Radio et télévision ont un statut économique particulier par rapport au cinéma et à la presse; lorsqu’elles sont des puissances capitalistes privées, le risque est assumé, pour chaque série d’émission, par la publicité qui la finance, et les stations assument le risque global de la concurrence au sein d’un gigantesque marché. Dans le cas à la fois particulier et hybride des radios et télévisions d’État le risque est pris en charge par l’État.

De toute façon, si inégales que soient les situations dans les différentes branches de l’industrie culturelle, on voit se maintenir une dualité, à la fois coopérative et conflictuelle, entre une structure d’entreprise individualiste, pionnière et aventureuse, et une structure concentrée, rationalisée et bureaucratisée; d’où tantôt symbiose, tantôt éclatement, tantôt, et cela de plus en plus, disposition des éléments individualistes-aventureux, comme pseudopodes et appendices du grand système concentré-bureaucratique.

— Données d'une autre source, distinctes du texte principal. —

import Literature.IUT.HodgeTheaters.KitNFSideDatum
import Literature.IUT.HodgeTheaters.KitNFSideNonVacuityWitness
import Literature.IUT.HodgeTheaters.KitNFSideEval
import Literature.IUT.HodgeTheaters.KitCoreBridgeWitness

/-!
# NV-L5 witness: a CLOSED inhabitant of `BaseThetaDatum.KitCore.NFLink` over the datum built from the kits
# (`BaseThetaDatum.ofKitCore` / `KitCore.ofKit` / `NFLink.ofKit`, [IUTchI] Def 4.1, Ex 4.3–4.5, Def 6.1) —
# post-freeze additive D13, WITNESS class, not a cone member, not citable at 11:30Z

S. Mochizuki, *Inter-universal Teichmüller theory I*, kurims manuscript (May 2020), Definition 4.1 (i)–(vi) pp. 95–97,
Example 4.3 (ii) p. 99, Example 4.4 (i)(ii) pp. 105–107, Example 4.5 (i)(ii) pp. 107–108, Definition 6.1 (v) p. 158
([IUTchI] Ex 4.3 (ii) p.99) [claim: Mochizuki2012, status: disputed] (D-0012 claim key, series status DISPUTED; this is a
CONSISTENCY / NON-VACUITY witness for hypothesis structures of the cell's typing — nothing of the series is asserted,
no side is taken on [IUTchIII] Cor. 3.12).

## What is witnessed (L5-lead RULINGS #42 (1); NV-L5 census v3 zero-producer row `BaseThetaDatum.KitCore.NFLink`)

abc-iut-L5-t3's parametric producer `BaseThetaDatum.NFLink.ofKit K hl5 hba hb N B E` (`KitNFSideDatum.lean`) inhabits
`(KitCore.ofKit K hl5 hba hb N B E).NFLink` for ANY base kit `K` with `𝕍^bad ≠ ∅`, `𝕍^bad ∩ 𝕍^arc = ∅`, an NF kit
`N : K.NFKit`, a mono-analytic binder `B` and an evaluation-section binder `E`.  The only closed NF kit of the tree,
abc-iut-L5-t3's `NFKit.toy` (`KitNFSideNonVacuityWitness.lean`), lives over abc-iut-L5-t4's `toyKit`, which has
`𝕍^bad = ∅` — so it cannot be fed to `ofKitCore` (`hb : K.bad.Nonempty`), and over a kit WITH a bad place an
evaluation-section binder needs `≥ l^⋇ + 1 ≥ 3` label-rigid classes of endomorphisms of `𝒟_v`, which `toyKit`
(`End(𝒟_v) = {±1}`) cannot host.  This file closes the gap with three small TRANSPORTS and one closed assembly:

* `PMBaseKit.NFKit.withPlaces` — an NF kit does not see `𝕍^bad`/`𝕍^arc`: transport of `N : K.NFKit` to the kit
  `{K with bad := b, arc := a}` (every field copied);
* `PMBaseKit.NFKit.thicken` — transport of an NF kit along abc-iut-L5-t3's thickening `K ↦ K.thicken`
  (`KitCoreBridgeWitness.lean`: ambient categories `K.Amb v × Thick`, `Thick` = one object with endomorphism monoid
  `(ℕ, +)`): global side unchanged, `†𝒟^⊚` seen at `v` = `(nfAtV, pt)`, local label torsors / `η_v` / label
  pull-backs read through the first projection;
* `PMBaseKit.EvalBinder.thick` — over ANY thickened kit, the evaluation sections of label `j ∈ |𝔽_l|` are the
  morphisms whose `Thick`-component is `|j| + 1` (never an isomorphism; closed under composition with isomorphisms,
  whose `Thick`-component is `0`; labels well defined) — the same classes as abc-iut-L5-t3's `thickDatum`;
* `PMBaseKit.toyKitBad` — abc-iut-L5-t4's toy kit with its unique place declared BAD (as inlined in
  `exists_kitCore_thetaAgrees`), and the CLOSED inhabitant `BaseThetaDatum.KitCore.NFLink.toy l hl5` of
  `(KitCore.ofKit (toyKitBad l).thicken hl5 … ((NFKit.toy l).withPlaces …).thicken (MonoBinder.tautological _)
  (EvalBinder.thick _)).NFLink` for every prime `l ≥ 5`, with `Nonempty`/`∃`-packagings
  (`KitCore.NFLink.nonempty_toy`, `exists_kitCore_nfLink`, `exists_kitCore_nfLink_five`).

NV-L5 grammar: `NV-L5 BaseThetaDatum.KitCore.NFLink WITNESSED decl BaseThetaDatum.KitCore.NFLink.toy [degenerate]`.
The witness is DEGENERATE and says so (one place, which is bad; `𝒟^⊚`-side = abc-iut-L5-t3's degenerate `NFKit.toy`,
`projAt = 𝟙`; mono-analyticisation tautological); its only purpose is to certify that the inputs of `ofKitCore` are
JOINTLY satisfiable with `𝕍^bad ≠ ∅`, so that no theorem stated over `(KitCore.ofKit …)`/`(NFLink.ofKit …)`
(`KitNFSideDatum`, `KitNFSideEval`, `KitNFSideProp67`) is vacuous for want of an NF kit over a kit with bad places.
typed ≠ inhabited ≠ discharged; every declaration below is a definition by transport or a kernel-checked theorem.
-/

namespace Literature.IUT.HodgeTheaters

open CategoryTheory

namespace PMBaseKit

variable {l : ℕ}

/-! ### An NF kit does not see the bad / archimedean places -/

/-- **Transport of an NF kit along a change of `𝕍^bad`, `𝕍^arc`.**  The hypothesis structure `NFKit K` ([IUTchI] Def 4.1
(v)(vi), Ex 4.3, Ex 4.5 (i)(ii), Def 6.1 (v)) mentions the kit only through `𝕍`, the ambient categories, the models,
`𝒟^{⊚±}` seen at `v` and `φ^{Θell}_{•,v}` — never through `𝕍^bad`/`𝕍^arc` — so an NF kit over `K` IS an NF kit over
`{K with bad := b, arc := a}` (every field copied verbatim). ([IUTchI] Def 4.1 (v) p.97) [claim: Mochizuki2012, status: disputed] -/
def NFKit.withPlaces {K : PMBaseKit.{0} l} (N : K.NFKit) (b a : Finset K.V) :
    ({ K with bad := b, arc := a } : PMBaseKit.{0} l).NFKit :=
  { N with }

/-! ### Local objects of the thickened kit, read through the first projection -/

variable (K : PMBaseKit.{0} l)

/-- The first projection of an isomorph of the thickened model `(𝒟_v, pt)` is an isomorph of `𝒟_v`.
(model plumbing for [IUTchI] Def 4.1 (i) p. 95) ([IUTchI] Def 4.1 (i) p.95) [claim: Mochizuki2012, status: disputed] -/
def thickFst {x : K.V} (X : K.thicken.LocalObj x) : K.LocalObj x :=
  ⟨X.obj.1, by
    obtain ⟨e⟩ := X.property
    have e' := (CategoryTheory.Prod.fst (K.Amb x) Thick).mapIso e
    exact ⟨e'⟩⟩

/-- The first projection of an isomorphism of isomorphs of the thickened model.
(model plumbing for [IUTchI] Def 4.1 (i) p. 95) ([IUTchI] Def 4.1 (i) p.95) [claim: Mochizuki2012, status: disputed] -/
def thickFstIso {x : K.V} {X Y : K.thicken.LocalObj x} (a : X ≅ Y) : K.thickFst X ≅ K.thickFst Y :=
  ObjectProperty.isoMk _ ((CategoryTheory.Prod.fst _ _).mapIso ((ObjectProperty.ι _).mapIso a))

/-- The underlying morphism of the first projection of an isomorphism is the first component (definitional).
(model plumbing) ([IUTchI] Def 4.1 (i) p.95) [claim: Mochizuki2012, status: disputed] -/
theorem thickFstIso_hom_hom {x : K.V} {X Y : K.thicken.LocalObj x} (a : X ≅ Y) :
    (K.thickFstIso a).hom.hom = a.hom.hom.1 := rfl

/-- First projection of the identity isomorphism. (model plumbing) ([IUTchI] Def 4.1 (i) p.95) [claim: Mochizuki2012, status: disputed] -/
theorem thickFstIso_refl {x : K.V} (X : K.thicken.LocalObj x) : K.thickFstIso (Iso.refl X) = Iso.refl _ := by
  ext; rfl

/-- First projection of a composite isomorphism. (model plumbing) ([IUTchI] Def 4.1 (i) p.95) [claim: Mochizuki2012, status: disputed] -/
theorem thickFstIso_trans {x : K.V} {X Y Z : K.thicken.LocalObj x} (a : X ≅ Y) (b : Y ≅ Z) :
    K.thickFstIso (a ≪≫ b) = K.thickFstIso a ≪≫ K.thickFstIso b := by
  ext; rfl

/-- The first projection of the thickened model object is the model object (definitional).
(model plumbing) ([IUTchI] Def 4.1 (i) p.95) [claim: Mochizuki2012, status: disputed] -/
theorem thickFst_localModel (x : K.V) : K.thickFst (K.thicken.localModel x) = K.localModel x := rfl

/-! ### Transport of an NF kit along the thickening -/

variable {K} in
/-- **The NF kit of a thickened kit** (transport of `N : K.NFKit` to abc-iut-L5-t3's `K.thicken`): the `𝒟^⊚`-side
(`†𝒟^⊚`, `𝕍(†𝒟^⊚)`, `LabCusp(†𝒟^⊚)`, `[ε]`, `Aut(C_K) ↠ 𝔽_l^⋇`) is that of `N`; `†𝒟^⊚` seen at `v` is `(N.nfAtV v, pt)`,
the double covering seen at `v` and `φ^NF_{•,v}` acquire the identity `Thick`-component (so the factorisation
`φ^NF_{•,v} = φ^{Θell}_{•,v} ≫ (𝒟^{⊚±} → 𝒟^⊚)` of Def 6.1 (v) / Ex 4.3 (ii) persists); the local label torsors
`LabCusp(†𝒟_v)`, `η_v` and the label pull-backs of Ex 4.5 (i)(ii) are read through the first projection.
([IUTchI] Def 4.1 (v) p.97) [claim: Mochizuki2012, status: disputed] -/
noncomputable def NFKit.thicken (N : K.NFKit) : K.thicken.NFKit where
  GlobNF := N.GlobNF
  gnfModel := N.gnfModel
  gnf_iso := N.gnf_iso
  nfAtV x := (N.nfAtV x).prod' ((Functor.const N.GlobNF).obj Thick.pt)
  projAt x := (N.projAt x, 𝟙 Thick.pt)
  phiNF x := (N.phiNF x, 𝟙 Thick.pt)
  phiNF_eq x := by
    rw [N.phiNF_eq x]
    rfl
  Val := N.Val
  valIso := N.valIso
  valIso_refl := N.valIso_refl
  valIso_trans := N.valIso_trans
  valOfV := N.valOfV
  GLabNF := N.GLabNF
  isTorsor_gLabNF := N.isTorsor_gLabNF
  gLabNFMap := N.gLabNFMap
  gLabNFMap_smul := N.gLabNFMap_smul
  gLabNFMap_refl := N.gLabNFMap_refl
  gLabNFMap_trans := N.gLabNFMap_trans
  εLab := N.εLab
  exists_aut_smul := N.exists_aut_smul
  LabStar x X := N.LabStar x (K.thickFst X)
  isTorsor_labStar x X := N.isTorsor_labStar x (K.thickFst X)
  labStarIso a := N.labStarIso (K.thickFstIso a)
  labStarIso_smul a j c := N.labStarIso_smul (K.thickFstIso a) j c
  labStarIso_refl X := by
    rw [thickFstIso_refl]
    exact N.labStarIso_refl _
  labStarIso_trans f g := by
    rw [thickFstIso_trans]
    exact N.labStarIso_trans _ _
  ηStar x X := N.ηStar x (K.thickFst X)
  labStarIso_η a := N.labStarIso_η (K.thickFstIso a)
  labPull := fun {_ X _} f => N.labPull (X := K.thickFst X) f.1
  labPull_smul := fun {_ X _} f j c => N.labPull_smul (X := K.thickFst X) f.1 j c
  labPull_pre := fun {_ X X' _} a f c => N.labPull_pre (X := K.thickFst X) (X' := K.thickFst X') (K.thickFstIso a) f.1 c
  labPull_post := fun {x X _ _} f b c => by
    change N.labPull (X := K.thickFst X) (f.1 ≫ (N.nfAtV x).map b.hom) c =
      N.labPull (X := K.thickFst X) f.1 ((N.gLabNFMap b).symm c)
    exact N.labPull_post (X := K.thickFst X) f.1 b c
  labPull_phiNF_εLab x := N.labPull_phiNF_εLab x

/-! ### The evaluation-section binder of a thickened kit -/

/-- **Evaluation sections over a thickened kit** (KIT-RULE inhabitant of abc-iut-L5-t3's `EvalBinder`, the classes
of abc-iut-L5-t3's `thickDatum`): at a bad place, a morphism `X → Y` of isomorphs of `(𝒟_v, pt)` "arises from an
evaluation section labelled `j ∈ |𝔽_l|`" iff its `Thick`-component is `|j| + 1` (Example 4.4 (i): every label occurs;
(ii): closed under composition with isomorphisms, whose `Thick`-component is `0`; labels well defined since
`j ↦ |j|` is injective). ([IUTchI] Ex 4.4 (i) p.105) [claim: Mochizuki2012, status: disputed] -/
noncomputable def EvalBinder.thick : K.thicken.EvalBinder where
  IsEvalSection _ j _ _ f := Thick.val f.2 = Multiplicative.ofAdd (FlAbs.absVal l j + 1)
  isoComp _ j _ _ _ a f hf := by
    change Thick.val f.2 * Thick.val a.hom.hom.2 = _
    rw [K.thicken_val_iso_hom a, mul_one]
    exact hf
  compIso _ j _ _ _ f b hf := by
    change Thick.val b.hom.hom.2 * Thick.val f.2 = _
    rw [K.thicken_val_iso_hom b, one_mul]
    exact hf
  exists_section _ j X Y :=
    ⟨Prod.mkHom (X.property.some ≪≫ Y.property.some.symm).hom.1
        (Multiplicative.ofAdd (FlAbs.absVal l j + 1) : Multiplicative ℕ), rfl⟩
  label_unique _ j j' _ _ f h h' := by
    have h1 := h.symm.trans h'
    have h2 := Multiplicative.ofAdd.injective h1
    exact FlAbs.absVal_injective l (by omega)

/-! ### The toy kit with one bad place -/

variable (l) in
/-- **abc-iut-L5-t4's toy kit with its unique place declared bad** (`𝕍 = {•} = 𝕍^bad`, `𝕍^arc = ∅`; the kit
inlined in abc-iut-L5-t3's `exists_kitCore_thetaAgrees`), for every prime `l ≥ 5` (Def 3.1 (c)).
([IUTchI] Def 6.1 p.156) [claim: Mochizuki2012, status: disputed] -/
noncomputable def toyKitBad [Fact l.Prime] (hl5 : 5 ≤ l) : PMBaseKit.{0} l :=
  { toyKit l (MultKit.two_ne_of_five_le hl5) with bad := ({PUnit.unit} : Finset Unit), arc := ∅ }

/-- `𝕍^bad ∩ 𝕍^arc = ∅` for the (thickened) one-bad-place toy kit (Def 3.1 (b)(e)). ([IUTchI] Def 3.1 (e) p.62) [claim: Mochizuki2012, status: disputed] -/
theorem toyKitBad_bad_not_arc [Fact l.Prime] (hl5 : 5 ≤ l) :
    ∀ x ∈ (toyKitBad l hl5).thicken.bad, x ∉ (toyKitBad l hl5).thicken.arc :=
  fun _ _ h => (Finset.notMem_empty _ h).elim

/-- `𝕍^bad ≠ ∅` for the (thickened) one-bad-place toy kit (Def 3.1 (e)). ([IUTchI] Def 3.1 (e) p.62) [claim: Mochizuki2012, status: disputed] -/
theorem toyKitBad_bad_nonempty [Fact l.Prime] (hl5 : 5 ≤ l) : (toyKitBad l hl5).thicken.bad.Nonempty :=
  ⟨PUnit.unit, Finset.mem_singleton_self _⟩

variable (l) in
/-- **The NF kit of the thickened one-bad-place toy kit**: abc-iut-L5-t3's `NFKit.toy`, transported along the change
of places and the thickening. ([IUTchI] Def 4.1 (v) p.97) [claim: Mochizuki2012, status: disputed] -/
noncomputable def NFKit.toyBad [Fact l.Prime] (hl5 : 5 ≤ l) : (toyKitBad l hl5).thicken.NFKit :=
  ((NFKit.toy l (MultKit.two_ne_of_five_le hl5)).withPlaces ({PUnit.unit} : Finset Unit) ∅).thicken

end PMBaseKit

namespace BaseThetaDatum

open PMBaseKit

variable (l : ℕ) [Fact l.Prime]

/-- **NV-L5 `BaseThetaDatum.KitCore.NFLink` — the CLOSED inhabitant** [degenerate]: over the datum
`ofKitCore` built from the thickened one-bad-place toy kit, its NF kit `NFKit.toyBad`, the tautological mono-analytic
binder and the thick evaluation sections, the `φ^NF`-dictionary `NFLink.ofKit` of the core agreement `KitCore.ofKit`
(`e = id`, `homNF = Subtype.val`). ([IUTchI] Ex 4.3 (ii) p.99) [claim: Mochizuki2012, status: disputed] -/
noncomputable def KitCore.NFLink.toy (hl5 : 5 ≤ l) :
    (KitCore.ofKit (toyKitBad l hl5).thicken hl5 (toyKitBad_bad_not_arc hl5) (toyKitBad_bad_nonempty hl5)
      (NFKit.toyBad l hl5) (MonoBinder.tautological _) (EvalBinder.thick _)).NFLink :=
  NFLink.ofKit _ hl5 _ _ _ _ _

/-- **NV-L5 `BaseThetaDatum.KitCore.NFLink` WITNESSED [degenerate]**: the `φ^NF`-dictionary structure over the core
agreement of the datum built from the kits is inhabited at CLOSED data with `𝕍^bad ≠ ∅`, for every prime `l ≥ 5`.
([IUTchI] Ex 4.3 (ii) p.99) [claim: Mochizuki2012, status: disputed] -/
theorem KitCore.NFLink.nonempty_toy (hl5 : 5 ≤ l) :
    Nonempty (KitCore.ofKit (toyKitBad l hl5).thicken hl5 (toyKitBad_bad_not_arc hl5) (toyKitBad_bad_nonempty hl5)
      (NFKit.toyBad l hl5) (MonoBinder.tautological _) (EvalBinder.thick _)).NFLink :=
  ⟨KitCore.NFLink.toy l hl5⟩

/-- **The inputs of `ofKitCore` are jointly satisfiable with `𝕍^bad ≠ ∅`** (packaged): for every prime `l ≥ 5` there
are a base kit `K` with a bad place and no bad archimedean place, an NF kit, a mono-analytic binder and an
evaluation-section binder over it, and the `φ^NF`-dictionary over `KitCore.ofKit` is inhabited there.
([IUTchI] Def 4.1 p.95) [claim: Mochizuki2012, status: disputed] -/
theorem exists_ofKitCore_inputs_nfLink (hl5 : 5 ≤ l) :
    ∃ (K : PMBaseKit.{0} l) (hba : ∀ x ∈ K.bad, x ∉ K.arc) (hb : K.bad.Nonempty) (N : K.NFKit)
      (B : K.MonoBinder) (E : K.EvalBinder), Nonempty (KitCore.ofKit K hl5 hba hb N B E).NFLink :=
  ⟨_, _, _, _, _, _, KitCore.NFLink.nonempty_toy l hl5⟩

/-- **KIT-RULE for `KitCore.NFLink`** (shape of abc-iut-L5-t3's `exists_kitCore_thetaAgrees`): for every prime
`l ≥ 5` there exist a §4 datum `𝔡` with `𝔡.l = l`, a §6 base kit `K` for `𝔡.l` with `𝕍^bad ≠ ∅`, a core agreement
`c : KitCore 𝔡 K` with `c.e` bijective, and an inhabitant of `c.NFLink`. ([IUTchI] Ex 4.3 (ii) p.99) [claim: Mochizuki2012, status: disputed] -/
theorem exists_kitCore_nfLink (hl5 : 5 ≤ l) :
    ∃ (𝔡 : BaseThetaDatum.{0}) (K : PMBaseKit.{0} 𝔡.l) (c : 𝔡.KitCore K),
      𝔡.l = l ∧ K.bad.Nonempty ∧ Function.Bijective c.e ∧ Nonempty c.NFLink :=
  ⟨_, _, _, rfl, toyKitBad_bad_nonempty hl5, Function.bijective_id, KitCore.NFLink.nonempty_toy l hl5⟩

/-- The KIT-RULE witness for `KitCore.NFLink` at `l = 5`. ([IUTchI] Ex 4.3 (ii) p.99) [claim: Mochizuki2012, status: disputed] -/
theorem exists_kitCore_nfLink_five :
    ∃ (𝔡 : BaseThetaDatum.{0}) (K : PMBaseKit.{0} 𝔡.l) (c : 𝔡.KitCore K),
      𝔡.l = 5 ∧ K.bad.Nonempty ∧ Function.Bijective c.e ∧ Nonempty c.NFLink :=
  haveI : Fact (Nat.Prime 5) := ⟨Nat.prime_five⟩
  exists_kitCore_nfLink 5 le_rfl

end BaseThetaDatum

end Literature.IUT.HodgeTheaters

La relation production-création

C’est au niveau proprement culturel que joue la contradiction véritablement originale du système. On ne peut seulement parler, à ce niveau, de production au sens industriel du terme, ni de création au sens artistique ou spirituel du terme, mais de production-création. Ces deux notions s’y attirent et s’y repoussent à la fois. Il y a en fait un double qui sous le premier qui laswellien: d’une part le producteur, lequel peut être l’entrepreneur capitaliste ou l’État-patron, d’autre part le créateur. Ils coopèrent à l’œuvre commune, mais dans un conflit permanent. C’est, par exemple, la lutte du cinéaste contre les contraintes du producteur, qui veut lui imposer telle vedette à succès ou lui faire modifier son film pour qu’il soit plus «public». De son côté, le journaliste verra son article modifié, amputé, affadi pour répondre aux nécessités du journal. En fait, il y a une lutte originale au sein de l’industrie culturelle entre l’intelligentsia créatrice et le système de production lui-même. On comprend dès lors qu’à Hollywood, dans les années d’apogée, le monde des scénaristes, auteurs, réalisateurs, bien que surpayé par rapport aux autres catégories de travailleurs sociaux, ait été le siège d’une protestation quasi révolutionnaire. Plus généralement, l’intelligentsia engagée dans l’industrie culturelle réagit de façon extrêmement critique contre le système et aspire à une révolution qui permettrait à la création non plus de subir la loi de la production, mais d’imposer sa loi à la production.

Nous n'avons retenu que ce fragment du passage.